| Task instructions |
Word for word, set down every line of the entries below from the line with "have hv : ∃" to the line with "have H₂ : 2 * p + 2 * q = 2 * n := by omega", including both, and no other line.

[Items from a data source]
---

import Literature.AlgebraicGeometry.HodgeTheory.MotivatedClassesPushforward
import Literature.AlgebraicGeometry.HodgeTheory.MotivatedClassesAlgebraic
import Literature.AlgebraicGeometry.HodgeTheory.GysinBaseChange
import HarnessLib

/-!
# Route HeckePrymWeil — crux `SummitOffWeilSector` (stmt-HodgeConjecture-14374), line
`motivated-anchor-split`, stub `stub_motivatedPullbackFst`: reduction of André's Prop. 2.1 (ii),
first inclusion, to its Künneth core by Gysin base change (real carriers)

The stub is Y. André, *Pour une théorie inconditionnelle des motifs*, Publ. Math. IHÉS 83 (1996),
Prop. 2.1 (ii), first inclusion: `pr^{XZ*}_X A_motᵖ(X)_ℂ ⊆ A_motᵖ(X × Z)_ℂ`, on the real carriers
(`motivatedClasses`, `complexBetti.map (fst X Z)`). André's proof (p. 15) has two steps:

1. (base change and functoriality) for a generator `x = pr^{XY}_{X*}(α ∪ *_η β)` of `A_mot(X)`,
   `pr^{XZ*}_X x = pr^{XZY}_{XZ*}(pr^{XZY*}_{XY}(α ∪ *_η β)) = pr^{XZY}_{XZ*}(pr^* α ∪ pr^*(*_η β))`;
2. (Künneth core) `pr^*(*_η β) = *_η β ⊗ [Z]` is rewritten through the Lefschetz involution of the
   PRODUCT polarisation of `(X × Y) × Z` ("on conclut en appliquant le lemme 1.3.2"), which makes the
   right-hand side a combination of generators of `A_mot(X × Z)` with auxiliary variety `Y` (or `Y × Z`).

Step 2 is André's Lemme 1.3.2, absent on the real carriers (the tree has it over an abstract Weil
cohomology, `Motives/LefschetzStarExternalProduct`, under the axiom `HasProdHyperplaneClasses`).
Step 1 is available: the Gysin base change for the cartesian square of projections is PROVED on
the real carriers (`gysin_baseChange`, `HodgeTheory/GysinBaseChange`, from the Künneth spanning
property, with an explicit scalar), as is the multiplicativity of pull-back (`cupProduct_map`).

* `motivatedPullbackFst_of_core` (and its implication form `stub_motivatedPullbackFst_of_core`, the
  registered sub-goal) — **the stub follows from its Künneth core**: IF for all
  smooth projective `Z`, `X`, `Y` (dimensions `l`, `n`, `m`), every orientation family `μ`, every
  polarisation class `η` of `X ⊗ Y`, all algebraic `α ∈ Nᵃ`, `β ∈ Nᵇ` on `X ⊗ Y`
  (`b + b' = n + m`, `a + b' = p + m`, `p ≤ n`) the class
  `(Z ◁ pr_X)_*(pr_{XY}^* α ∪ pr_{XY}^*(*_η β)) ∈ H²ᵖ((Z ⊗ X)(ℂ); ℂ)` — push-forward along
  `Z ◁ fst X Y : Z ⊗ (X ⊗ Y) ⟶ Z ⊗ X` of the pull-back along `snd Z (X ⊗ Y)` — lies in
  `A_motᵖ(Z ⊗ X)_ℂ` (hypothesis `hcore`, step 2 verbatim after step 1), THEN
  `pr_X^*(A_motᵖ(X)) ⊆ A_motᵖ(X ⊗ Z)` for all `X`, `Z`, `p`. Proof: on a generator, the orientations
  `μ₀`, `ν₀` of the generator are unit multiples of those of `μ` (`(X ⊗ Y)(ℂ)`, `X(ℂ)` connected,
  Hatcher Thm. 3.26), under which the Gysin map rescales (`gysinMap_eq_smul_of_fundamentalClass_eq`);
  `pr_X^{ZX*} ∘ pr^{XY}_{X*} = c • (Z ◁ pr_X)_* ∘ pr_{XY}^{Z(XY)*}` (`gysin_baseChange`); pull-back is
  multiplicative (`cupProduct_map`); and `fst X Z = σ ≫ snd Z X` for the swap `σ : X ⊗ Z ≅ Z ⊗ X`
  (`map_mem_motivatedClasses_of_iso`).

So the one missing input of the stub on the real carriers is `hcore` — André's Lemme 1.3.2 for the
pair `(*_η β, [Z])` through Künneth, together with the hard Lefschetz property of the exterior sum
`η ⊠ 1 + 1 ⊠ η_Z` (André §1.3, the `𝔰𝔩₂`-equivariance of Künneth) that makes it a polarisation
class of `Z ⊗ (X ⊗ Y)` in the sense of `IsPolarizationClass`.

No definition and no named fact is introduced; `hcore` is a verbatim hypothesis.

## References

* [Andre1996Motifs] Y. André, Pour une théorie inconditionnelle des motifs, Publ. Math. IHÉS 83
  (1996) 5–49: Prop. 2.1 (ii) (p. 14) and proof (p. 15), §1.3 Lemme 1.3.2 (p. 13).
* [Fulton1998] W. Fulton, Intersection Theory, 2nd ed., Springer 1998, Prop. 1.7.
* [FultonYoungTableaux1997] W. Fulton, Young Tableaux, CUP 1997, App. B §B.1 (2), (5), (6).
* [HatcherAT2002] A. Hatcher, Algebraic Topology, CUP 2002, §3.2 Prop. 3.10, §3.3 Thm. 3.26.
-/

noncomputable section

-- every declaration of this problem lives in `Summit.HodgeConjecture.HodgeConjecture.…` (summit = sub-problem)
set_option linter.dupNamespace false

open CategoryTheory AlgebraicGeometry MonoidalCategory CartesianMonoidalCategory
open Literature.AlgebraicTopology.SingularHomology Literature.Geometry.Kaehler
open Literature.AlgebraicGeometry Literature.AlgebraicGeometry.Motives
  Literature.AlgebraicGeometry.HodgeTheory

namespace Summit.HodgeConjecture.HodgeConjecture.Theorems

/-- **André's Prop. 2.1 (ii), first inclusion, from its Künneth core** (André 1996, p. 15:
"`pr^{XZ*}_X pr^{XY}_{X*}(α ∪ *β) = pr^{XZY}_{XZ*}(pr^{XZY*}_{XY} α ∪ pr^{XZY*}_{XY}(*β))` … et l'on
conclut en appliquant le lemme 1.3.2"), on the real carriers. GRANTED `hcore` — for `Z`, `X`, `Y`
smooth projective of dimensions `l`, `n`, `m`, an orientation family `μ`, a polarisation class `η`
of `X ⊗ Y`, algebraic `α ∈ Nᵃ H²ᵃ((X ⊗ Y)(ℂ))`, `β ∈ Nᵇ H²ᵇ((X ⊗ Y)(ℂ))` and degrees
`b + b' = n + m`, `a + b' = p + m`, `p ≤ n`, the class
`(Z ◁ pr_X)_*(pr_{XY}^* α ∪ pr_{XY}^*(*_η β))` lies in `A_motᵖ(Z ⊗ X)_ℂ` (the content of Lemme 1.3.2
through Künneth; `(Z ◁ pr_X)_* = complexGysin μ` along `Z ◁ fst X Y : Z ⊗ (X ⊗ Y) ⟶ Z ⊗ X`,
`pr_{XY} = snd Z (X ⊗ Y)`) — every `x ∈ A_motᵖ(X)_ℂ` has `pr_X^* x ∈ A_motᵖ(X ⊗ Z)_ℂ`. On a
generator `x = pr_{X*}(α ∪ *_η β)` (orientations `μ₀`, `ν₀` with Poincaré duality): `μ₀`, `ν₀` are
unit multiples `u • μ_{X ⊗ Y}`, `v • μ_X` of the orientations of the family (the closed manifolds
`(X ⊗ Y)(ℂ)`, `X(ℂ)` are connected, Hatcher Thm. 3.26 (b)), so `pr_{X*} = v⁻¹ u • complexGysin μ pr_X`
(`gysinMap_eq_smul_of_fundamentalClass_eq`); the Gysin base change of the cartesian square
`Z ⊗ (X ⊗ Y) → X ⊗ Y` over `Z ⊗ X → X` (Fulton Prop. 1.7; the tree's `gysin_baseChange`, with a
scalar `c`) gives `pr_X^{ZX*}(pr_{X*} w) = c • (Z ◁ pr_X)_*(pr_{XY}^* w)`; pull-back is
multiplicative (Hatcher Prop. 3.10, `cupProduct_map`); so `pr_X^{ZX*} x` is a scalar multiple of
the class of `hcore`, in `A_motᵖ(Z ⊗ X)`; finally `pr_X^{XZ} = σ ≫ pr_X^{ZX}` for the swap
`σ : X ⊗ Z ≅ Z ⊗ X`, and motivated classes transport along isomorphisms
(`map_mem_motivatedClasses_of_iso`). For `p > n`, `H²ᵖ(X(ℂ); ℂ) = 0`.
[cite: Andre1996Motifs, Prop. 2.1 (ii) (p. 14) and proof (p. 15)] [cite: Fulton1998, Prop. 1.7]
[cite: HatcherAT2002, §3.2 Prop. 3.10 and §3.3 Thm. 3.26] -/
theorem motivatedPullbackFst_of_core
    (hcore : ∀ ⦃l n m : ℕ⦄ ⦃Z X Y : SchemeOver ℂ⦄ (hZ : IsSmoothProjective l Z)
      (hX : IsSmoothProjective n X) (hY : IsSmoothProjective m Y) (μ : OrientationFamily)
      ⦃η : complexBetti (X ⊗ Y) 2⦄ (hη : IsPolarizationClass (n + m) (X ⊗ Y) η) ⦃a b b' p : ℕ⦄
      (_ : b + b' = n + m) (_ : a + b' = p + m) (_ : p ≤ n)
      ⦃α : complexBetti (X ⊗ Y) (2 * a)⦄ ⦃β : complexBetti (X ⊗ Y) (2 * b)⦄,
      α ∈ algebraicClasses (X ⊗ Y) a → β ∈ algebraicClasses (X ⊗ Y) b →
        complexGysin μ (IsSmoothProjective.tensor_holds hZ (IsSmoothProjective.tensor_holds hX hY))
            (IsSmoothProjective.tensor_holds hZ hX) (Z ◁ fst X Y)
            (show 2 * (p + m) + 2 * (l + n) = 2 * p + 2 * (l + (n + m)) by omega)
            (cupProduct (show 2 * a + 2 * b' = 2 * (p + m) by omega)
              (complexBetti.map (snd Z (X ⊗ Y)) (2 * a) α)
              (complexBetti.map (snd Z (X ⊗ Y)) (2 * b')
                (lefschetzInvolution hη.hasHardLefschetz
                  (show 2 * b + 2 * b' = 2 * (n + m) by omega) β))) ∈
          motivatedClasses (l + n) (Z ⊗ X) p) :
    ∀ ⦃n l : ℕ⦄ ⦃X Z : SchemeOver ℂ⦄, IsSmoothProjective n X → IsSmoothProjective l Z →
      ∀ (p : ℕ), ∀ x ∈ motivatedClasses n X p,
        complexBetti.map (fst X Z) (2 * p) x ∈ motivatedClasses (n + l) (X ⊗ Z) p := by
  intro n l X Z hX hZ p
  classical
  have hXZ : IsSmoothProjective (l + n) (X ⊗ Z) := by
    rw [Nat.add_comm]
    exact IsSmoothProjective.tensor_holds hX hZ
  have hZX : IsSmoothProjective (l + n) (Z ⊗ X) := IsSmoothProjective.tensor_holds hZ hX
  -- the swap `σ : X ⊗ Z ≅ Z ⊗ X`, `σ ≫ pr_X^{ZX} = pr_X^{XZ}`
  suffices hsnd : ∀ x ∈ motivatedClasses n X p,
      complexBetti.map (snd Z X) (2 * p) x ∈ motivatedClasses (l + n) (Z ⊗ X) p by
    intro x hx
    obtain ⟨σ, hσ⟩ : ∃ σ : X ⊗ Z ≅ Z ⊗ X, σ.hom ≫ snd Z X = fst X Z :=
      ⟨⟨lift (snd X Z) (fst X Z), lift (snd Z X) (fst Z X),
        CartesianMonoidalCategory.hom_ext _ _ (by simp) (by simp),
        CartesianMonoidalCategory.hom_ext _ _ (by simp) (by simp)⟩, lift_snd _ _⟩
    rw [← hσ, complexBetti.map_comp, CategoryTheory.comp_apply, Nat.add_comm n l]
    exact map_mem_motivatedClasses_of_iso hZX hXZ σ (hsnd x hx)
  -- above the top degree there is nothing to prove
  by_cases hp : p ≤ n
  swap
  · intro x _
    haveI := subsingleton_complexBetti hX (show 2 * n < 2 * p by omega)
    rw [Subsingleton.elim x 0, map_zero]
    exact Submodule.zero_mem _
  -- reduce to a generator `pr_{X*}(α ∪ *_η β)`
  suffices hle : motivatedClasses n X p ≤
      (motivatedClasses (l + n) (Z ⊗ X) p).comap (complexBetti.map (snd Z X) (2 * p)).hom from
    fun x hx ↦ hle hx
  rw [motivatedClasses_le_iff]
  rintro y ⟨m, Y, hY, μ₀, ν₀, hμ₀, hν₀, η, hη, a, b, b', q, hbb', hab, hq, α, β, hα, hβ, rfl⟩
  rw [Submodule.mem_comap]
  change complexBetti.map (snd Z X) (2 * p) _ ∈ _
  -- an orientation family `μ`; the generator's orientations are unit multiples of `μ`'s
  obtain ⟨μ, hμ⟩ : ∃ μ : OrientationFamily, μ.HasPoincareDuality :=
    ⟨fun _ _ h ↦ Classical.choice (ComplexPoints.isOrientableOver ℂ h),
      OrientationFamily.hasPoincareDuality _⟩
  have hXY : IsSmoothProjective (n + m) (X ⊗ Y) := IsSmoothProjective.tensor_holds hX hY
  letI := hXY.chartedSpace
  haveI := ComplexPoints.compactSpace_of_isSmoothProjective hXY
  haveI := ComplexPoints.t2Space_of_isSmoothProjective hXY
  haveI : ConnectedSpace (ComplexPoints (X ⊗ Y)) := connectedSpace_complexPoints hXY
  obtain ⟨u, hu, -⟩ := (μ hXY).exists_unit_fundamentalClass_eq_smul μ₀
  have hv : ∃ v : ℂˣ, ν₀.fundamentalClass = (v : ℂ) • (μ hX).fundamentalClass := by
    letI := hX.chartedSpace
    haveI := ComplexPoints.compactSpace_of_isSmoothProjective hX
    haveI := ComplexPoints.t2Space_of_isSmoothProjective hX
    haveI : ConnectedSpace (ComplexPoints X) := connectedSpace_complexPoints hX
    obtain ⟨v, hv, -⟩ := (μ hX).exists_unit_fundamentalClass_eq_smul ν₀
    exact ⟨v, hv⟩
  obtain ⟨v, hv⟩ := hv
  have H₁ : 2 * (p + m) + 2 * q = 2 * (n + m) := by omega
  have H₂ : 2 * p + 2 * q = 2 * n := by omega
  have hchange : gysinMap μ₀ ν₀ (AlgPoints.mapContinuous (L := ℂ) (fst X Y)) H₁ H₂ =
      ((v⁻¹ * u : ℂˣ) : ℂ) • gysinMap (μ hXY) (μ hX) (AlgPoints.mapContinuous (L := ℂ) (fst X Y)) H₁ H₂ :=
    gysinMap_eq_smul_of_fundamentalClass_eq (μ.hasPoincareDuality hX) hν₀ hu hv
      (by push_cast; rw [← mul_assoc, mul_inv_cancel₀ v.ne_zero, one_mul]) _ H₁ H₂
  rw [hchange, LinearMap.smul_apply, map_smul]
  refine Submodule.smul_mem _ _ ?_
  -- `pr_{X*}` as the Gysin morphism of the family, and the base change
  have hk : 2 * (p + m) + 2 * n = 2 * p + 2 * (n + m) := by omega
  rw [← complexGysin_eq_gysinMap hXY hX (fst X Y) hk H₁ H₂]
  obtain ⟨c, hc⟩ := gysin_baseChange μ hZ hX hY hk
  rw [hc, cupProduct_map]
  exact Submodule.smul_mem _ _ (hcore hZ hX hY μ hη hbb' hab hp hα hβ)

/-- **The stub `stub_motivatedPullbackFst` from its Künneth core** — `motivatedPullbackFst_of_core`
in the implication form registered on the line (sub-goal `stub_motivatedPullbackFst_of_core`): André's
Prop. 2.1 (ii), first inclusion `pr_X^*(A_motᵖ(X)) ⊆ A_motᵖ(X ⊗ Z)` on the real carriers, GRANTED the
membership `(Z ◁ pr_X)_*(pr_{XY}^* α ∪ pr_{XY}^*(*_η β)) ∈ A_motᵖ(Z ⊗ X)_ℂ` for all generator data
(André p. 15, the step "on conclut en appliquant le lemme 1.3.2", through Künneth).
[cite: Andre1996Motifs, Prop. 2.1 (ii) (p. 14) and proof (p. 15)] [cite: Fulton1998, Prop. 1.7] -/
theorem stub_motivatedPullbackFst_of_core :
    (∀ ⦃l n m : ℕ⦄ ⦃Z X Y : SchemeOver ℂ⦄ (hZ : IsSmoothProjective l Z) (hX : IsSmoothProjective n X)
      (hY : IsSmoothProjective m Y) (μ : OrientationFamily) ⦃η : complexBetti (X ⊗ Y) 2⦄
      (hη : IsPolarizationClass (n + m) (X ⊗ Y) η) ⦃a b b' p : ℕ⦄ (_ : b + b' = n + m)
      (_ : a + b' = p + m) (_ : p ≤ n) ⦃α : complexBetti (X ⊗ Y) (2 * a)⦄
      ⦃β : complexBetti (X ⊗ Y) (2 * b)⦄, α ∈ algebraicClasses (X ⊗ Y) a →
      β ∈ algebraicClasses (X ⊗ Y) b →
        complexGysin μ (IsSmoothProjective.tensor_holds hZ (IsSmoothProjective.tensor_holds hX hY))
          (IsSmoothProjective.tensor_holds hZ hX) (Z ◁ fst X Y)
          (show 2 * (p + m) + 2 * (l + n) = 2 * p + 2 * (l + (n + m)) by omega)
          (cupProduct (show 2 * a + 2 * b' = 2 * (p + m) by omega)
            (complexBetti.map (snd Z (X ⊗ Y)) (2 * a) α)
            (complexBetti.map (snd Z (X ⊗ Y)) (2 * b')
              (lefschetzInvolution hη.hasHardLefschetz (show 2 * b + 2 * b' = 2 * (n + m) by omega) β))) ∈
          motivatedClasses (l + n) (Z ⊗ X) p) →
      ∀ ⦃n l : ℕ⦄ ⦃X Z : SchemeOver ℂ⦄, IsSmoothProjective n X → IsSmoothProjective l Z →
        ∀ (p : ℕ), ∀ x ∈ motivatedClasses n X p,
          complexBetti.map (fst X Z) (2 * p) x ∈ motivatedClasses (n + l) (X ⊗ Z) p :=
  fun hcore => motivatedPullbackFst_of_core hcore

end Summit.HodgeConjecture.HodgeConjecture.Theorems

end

---

| Output of the task |
  have hv : ∃ v : ℂˣ, ν₀.fundamentalClass = (v : ℂ) • (μ hX).fundamentalClass := by
    letI := hX.chartedSpace
    haveI := ComplexPoints.compactSpace_of_isSmoothProjective hX
    haveI := ComplexPoints.t2Space_of_isSmoothProjective hX
    haveI : ConnectedSpace (ComplexPoints X) := connectedSpace_complexPoints hX
    obtain ⟨v, hv, -⟩ := (μ hX).exists_unit_fundamentalClass_eq_smul ν₀
    exact ⟨v, hv⟩
  obtain ⟨v, hv⟩ := hv
  have H₁ : 2 * (p + m) + 2 * q = 2 * (n + m) := by omega
  have H₂ : 2 * p + 2 * q = 2 * n := by omega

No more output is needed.